Hold on hold on hold on...
*walks away for a minute and muppet flails*
Okay, I’m back, and thank you for the sweet compliment! :D
So, my process; I have one!  I didn’t used to think so, because it felt chaotic and without form, but as I’ve started helping other people with their writing I’ve started to see a pattern in how I come up with stories and make them happen.
Obviously the first step is the The Idea.  I get them from all over the place.  I’m a daydreamer, so sometimes they just pop up out of the blue, and in a lot of cases they’re inspired by some other media.  A book, a fic, a movie, a song... I think that’s pretty common.  I also have a tendency of looking at my favorite tropes (and I mean REALLY LOOKING, by consuming any and all of it I can find lol) and thinking to myself, “how can I flip that upside down?”.  
Kiss the Baker was the result of reading all the Gay Panic Dean fics I could find and reading them until I started wondering if there would ever be a universe where Dean didn’t have a gay panic.  
The idea for Satin and Sawdust came from the fact that I’ve written two fics tagged “Dean Thinks He’s Heterosexual” and it made me wonder why I never see any Gay Panic Castiel fics.  

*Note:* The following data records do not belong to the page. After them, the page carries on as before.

import Mathlib.MeasureTheory.Integral.Layercake
import Mathlib.Probability.Moments.Covariance
import HarnessLib

/-!
# `StressStrongMixing` · line `birth`, stub F3static `stub_staticClustering`, part 1a:
# from pinning of superlevel sets along a disintegration to a covariance bound (abstract `φ`-mixing lemma)

Support file for the crux item stmt-AtomisticToContinuum-9584 (`StressStrongMixing`, route `MourreKoopmanCharges` of
`AtomisticToContinuum/HydrodynamicLimit`), line `birth`, registered stub `stub_staticClustering` (F3static).

Setting: a probability space `(Ω, μ)` disintegrated along a family of measures `γ_Y`, `∫ F dμ = ∫ (∫ F dγ_Y) dμ(Y)` for
measurable `F ≥ 0` (for the hard-sphere gas: the DLR equations for functions along the specification of a ball).

* layer cake: if two measures give to all superlevel sets `{t < f}` of a bounded measurable `f` (`|f| ≤ C`) masses
  differing by `≤ e`, their integrals of `f + C` differ by `≤ 2 C e`
  (`lintegral_ofReal_le_add_of_meas_lt_le`, `lintegral_shift_le_add_of_pinning`);
* if this pinning holds for all pairs `Y, Y'` in a set `S` of full `μ`-measure, then `|γ_Y(f + C) - μ(f + C)| ≤ 2 C e`
  for every `Y ∈ S` (`lintegral_shift_le_lintegral_add_of_pinning`, `lintegral_le_lintegral_shift_add_of_pinning`);
* if moreover `g` is "measurable outside", i.e. `∫ F · φ(g) dγ_Y = φ(g(Y)) ∫ F dγ_Y`, then
  `|E_μ[f g] - E_μ[f] E_μ[g]| ≤ 2 C e E_μ|g|` (`abs_integral_mul_sub_le_of_pinning`), i.e.
  `|Cov_μ(f, g)| ≤ 2 C e ‖g‖₁` (`abs_cov_le_of_pinning`) — the classical `φ`-mixing covariance inequality
  (Ibragimov 1962; Doukhan, *Mixing* (1994), §1.2.2 Thm 3), here derived from a specification.

References: P. Doukhan, *Mixing: Properties and Examples*, LNS 85 (1994), §1.2.2; H.-O. Georgii, *Gibbs Measures and
Phase Transitions* (2011), Def. 1.23, §8.3.
-/

noncomputable section

open MeasureTheory ProbabilityTheory Filter Topology
open scoped ENNReal

namespace Summit.AtomisticToContinuum.HydrodynamicLimit.Theorems.MourreKoopmanChargesStressStrongMixing

/-! ### Abstract part: from pinning of superlevel sets to a covariance bound -/

section Abstract

variable {Ω : Type*} [MeasurableSpace Ω]

/-- **Layer cake comparison**: if `0 ≤ f ≤ C` is measurable and `P {t < f} ≤ Q {t < f} + e` for `0 < t < C`, then
`∫ f dP ≤ ∫ f dQ + e C` (as lower integrals). [folklore] -/
theorem lintegral_ofReal_le_add_of_meas_lt_le (P Q : Measure Ω) {f : Ω → ℝ} (hf : Measurable f) {C : ℝ}
    (hf0 : ∀ ω, 0 ≤ f ω) (hfC : ∀ ω, f ω ≤ C) {e : ℝ≥0∞}
    (h : ∀ t : ℝ, 0 < t → t < C → P {ω | t < f ω} ≤ Q {ω | t < f ω} + e) :
    ∫⁻ ω, ENNReal.ofReal (f ω) ∂P ≤ ∫⁻ ω, ENNReal.ofReal (f ω) ∂Q + e * ENNReal.ofReal C := by
  rw [lintegral_eq_lintegral_meas_lt P (ae_of_all _ hf0) hf.aemeasurable,
    lintegral_eq_lintegral_meas_lt Q (ae_of_all _ hf0) hf.aemeasurable]
  have hind : Measurable fun t : ℝ => e * (Set.Iio C).indicator (1 : ℝ → ℝ≥0∞) t :=
    measurable_const.mul (measurable_one.indicator measurableSet_Iio)
  have hpt : ∀ t ∈ Set.Ioi (0 : ℝ),
      P {ω | t < f ω} ≤ Q {ω | t < f ω} + e * (Set.Iio C).indicator (1 : ℝ → ℝ≥0∞) t := by
    intro t ht
    by_cases htC : t < C
    · rw [Set.indicator_of_mem (Set.mem_Iio.2 htC), Pi.one_apply, mul_one]
      exact h t ht htC
    · have hempty : {ω | t < f ω} = ∅ :=
        Set.eq_empty_of_forall_notMem fun ω hω => htC (lt_of_lt_of_le hω (hfC ω))
      rw [hempty, measure_empty]
      exact bot_le
  have hC : ∫⁻ t in Set.Ioi (0 : ℝ), e * (Set.Iio C).indicator (1 : ℝ → ℝ≥0∞) t ≤ e * ENNReal.ofReal C := by
    rw [lintegral_const_mul _ (measurable_one.indicator measurableSet_Iio), lintegral_indicator_one measurableSet_Iio,
      Measure.restrict_apply measurableSet_Iio, Set.Iio_inter_Ioi, Real.volume_Ioo, sub_zero]
  calc ∫⁻ t in Set.Ioi 0, P {ω | t < f ω}
      ≤ ∫⁻ t in Set.Ioi 0, (Q {ω | t < f ω} + e * (Set.Iio C).indicator (1 : ℝ → ℝ≥0∞) t) :=
        setLIntegral_mono' measurableSet_Ioi hpt
    _ = (∫⁻ t in Set.Ioi 0, Q {ω | t < f ω}) +
          ∫⁻ t in Set.Ioi (0 : ℝ), e * (Set.Iio C).indicator (1 : ℝ → ℝ≥0∞) t :=
        lintegral_add_right' _ hind.aemeasurable
    _ ≤ (∫⁻ t in Set.Ioi 0, Q {ω | t < f ω}) + e * ENNReal.ofReal C := add_le_add le_rfl hC

variable (γ : Ω → Measure Ω)

/-- **Pinning of superlevel sets pins bounded functions**: if `|f| ≤ C` and `γ_Y {t < f} ≤ γ_{Y'} {t < f} + e` for all
`t`, then `∫ (f + C) dγ_Y ≤ ∫ (f + C) dγ_{Y'} + e · 2C`. [folklore] -/
theorem lintegral_shift_le_add_of_pinning {f : Ω → ℝ} (hf : Measurable f) {C : ℝ} (hfC : ∀ ω, |f ω| ≤ C)
    {e : ℝ≥0∞} {Y Y' : Ω} (h : ∀ t : ℝ, γ Y {ω | t < f ω} ≤ γ Y' {ω | t < f ω} + e) :
    ∫⁻ ω, ENNReal.ofReal (f ω + C) ∂(γ Y) ≤ ∫⁻ ω, ENNReal.ofReal (f ω + C) ∂(γ Y') + e * ENNReal.ofReal (2 * C) := by
  refine lintegral_ofReal_le_add_of_meas_lt_le (γ Y) (γ Y') (hf.add_const C) (fun ω => ?_) (fun ω => ?_)
    fun t _ _ => ?_
  · linarith [(abs_le.1 (hfC ω)).1]
  · linarith [(abs_le.1 (hfC ω)).2]
  · have hset : {ω | t < f ω + C} = {ω | t - C < f ω} := by
      ext ω
      simp only [Set.mem_setOf_eq]
      exact ⟨fun h' => by linarith, fun h' => by linarith⟩
    rw [hset]
    exact h (t - C)

variable {μ : Measure Ω} [IsProbabilityMeasure μ]

/-- **DLR transport of the pinning, upper bound**: if the pinning of the superlevel sets of `f` (`|f| ≤ C`) holds for
all pairs of boundary conditions in a set `S` of full measure and `μ = ∫ γ_Y dμ(Y)` on functions, then
`∫ (f + C) dγ_Y ≤ ∫ (f + C) dμ + 2 C e` for every `Y ∈ S`. [folklore] -/
theorem lintegral_shift_le_lintegral_add_of_pinning
    (hDLR : ∀ F : Ω → ℝ≥0∞, Measurable F → ∫⁻ X, F X ∂μ = ∫⁻ Y, ∫⁻ X, F X ∂(γ Y) ∂μ)
    {S : Set Ω} (hS : ∀ᵐ Y ∂μ, Y ∈ S) {f : Ω → ℝ} (hf : Measurable f) {C : ℝ} (hfC : ∀ ω, |f ω| ≤ C) {e : ℝ≥0∞}
    (hpin : ∀ Y ∈ S, ∀ Y' ∈ S, ∀ t : ℝ, γ Y {ω | t < f ω} ≤ γ Y' {ω | t < f ω} + e) {Y : Ω} (hY : Y ∈ S) :
    ∫⁻ ω, ENNReal.ofReal (f ω + C) ∂(γ Y) ≤ ∫⁻ ω, ENNReal.ofReal (f ω + C) ∂μ + e * ENNReal.ofReal (2 * C) := by
  have hF : Measurable fun ω => ENNReal.ofReal (f ω + C) := (hf.add_const C).ennreal_ofReal
  rw [hDLR _ hF]
  calc ∫⁻ ω, ENNReal.ofReal (f ω + C) ∂(γ Y) = ∫⁻ _Y', ∫⁻ ω, ENNReal.ofReal (f ω + C) ∂(γ Y) ∂μ := by
        rw [lintegral_const, measure_univ, mul_one]
    _ ≤ ∫⁻ Y', (∫⁻ ω, ENNReal.ofReal (f ω + C) ∂(γ Y') + e * ENNReal.ofReal (2 * C)) ∂μ :=
        lintegral_mono_ae (hS.mono fun Y' hY' => lintegral_shift_le_add_of_pinning γ hf hfC (hpin Y hY Y' hY'))
    _ = ∫⁻ Y', ∫⁻ ω, ENNReal.ofReal (f ω + C) ∂(γ Y') ∂μ + e * ENNReal.ofReal (2 * C) := by
        rw [lintegral_add_right' _ aemeasurable_const, lintegral_const, measure_univ, mul_one]

/-- **DLR transport of the pinning, lower bound**: in the same setting,
`∫ (f + C) dμ ≤ ∫ (f + C) dγ_Y + 2 C e` for every `Y ∈ S`. [folklore] -/
theorem lintegral_le_lintegral_shift_add_of_pinning
    (hDLR : ∀ F : Ω → ℝ≥0∞, Measurable F → ∫⁻ X, F X ∂μ = ∫⁻ Y, ∫⁻ X, F X ∂(γ Y) ∂μ)
    {S : Set Ω} (hS : ∀ᵐ Y ∂μ, Y ∈ S) {f : Ω → ℝ} (hf : Measurable f) {C : ℝ} (hfC : ∀ ω, |f ω| ≤ C) {e : ℝ≥0∞}
    (hpin : ∀ Y ∈ S, ∀ Y' ∈ S, ∀ t : ℝ, γ Y {ω | t < f ω} ≤ γ Y' {ω | t < f ω} + e) {Y : Ω} (hY : Y ∈ S) :
    ∫⁻ ω, ENNReal.ofReal (f ω + C) ∂μ ≤ ∫⁻ ω, ENNReal.ofReal (f ω + C) ∂(γ Y) + e * ENNReal.ofReal (2 * C) := by
  have hF : Measurable fun ω => ENNReal.ofReal (f ω + C) := (hf.add_const C).ennreal_ofReal
  rw [hDLR _ hF]
  calc ∫⁻ Y', ∫⁻ ω, ENNReal.ofReal (f ω + C) ∂(γ Y') ∂μ
      ≤ ∫⁻ _Y', (∫⁻ ω, ENNReal.ofReal (f ω + C) ∂(γ Y) + e * ENNReal.ofReal (2 * C)) ∂μ :=
        lintegral_mono_ae (hS.mono fun Y' hY' => lintegral_shift_le_add_of_pinning γ hf hfC (hpin Y' hY' Y hY))
    _ = ∫⁻ ω, ENNReal.ofReal (f ω + C) ∂(γ Y) + e * ENNReal.ofReal (2 * C) := by
        rw [lintegral_const, measure_univ, mul_one]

Anyway, ideas come from all over.  And they’re fleeting, so I write them all down.  I have a huge list.  Whenever one of those AU lists comes around on my dash I copy my favorites into my list.  It’s very long lol.  Which is good, because sometimes I’ll come up with an idea like “I want to see Cas be the one who thinks he’s het this time” and get stuck.  Like wtf do I do next?
Answer: I refer back to The List.  Because sometimes I can pick out several of those ideas and smush them together.  I took Carpenter!Dean, and Dean Loves Wearing Panties from the list, and scrolled down until I found Veterinarian AU, and I start trying to connect the dots.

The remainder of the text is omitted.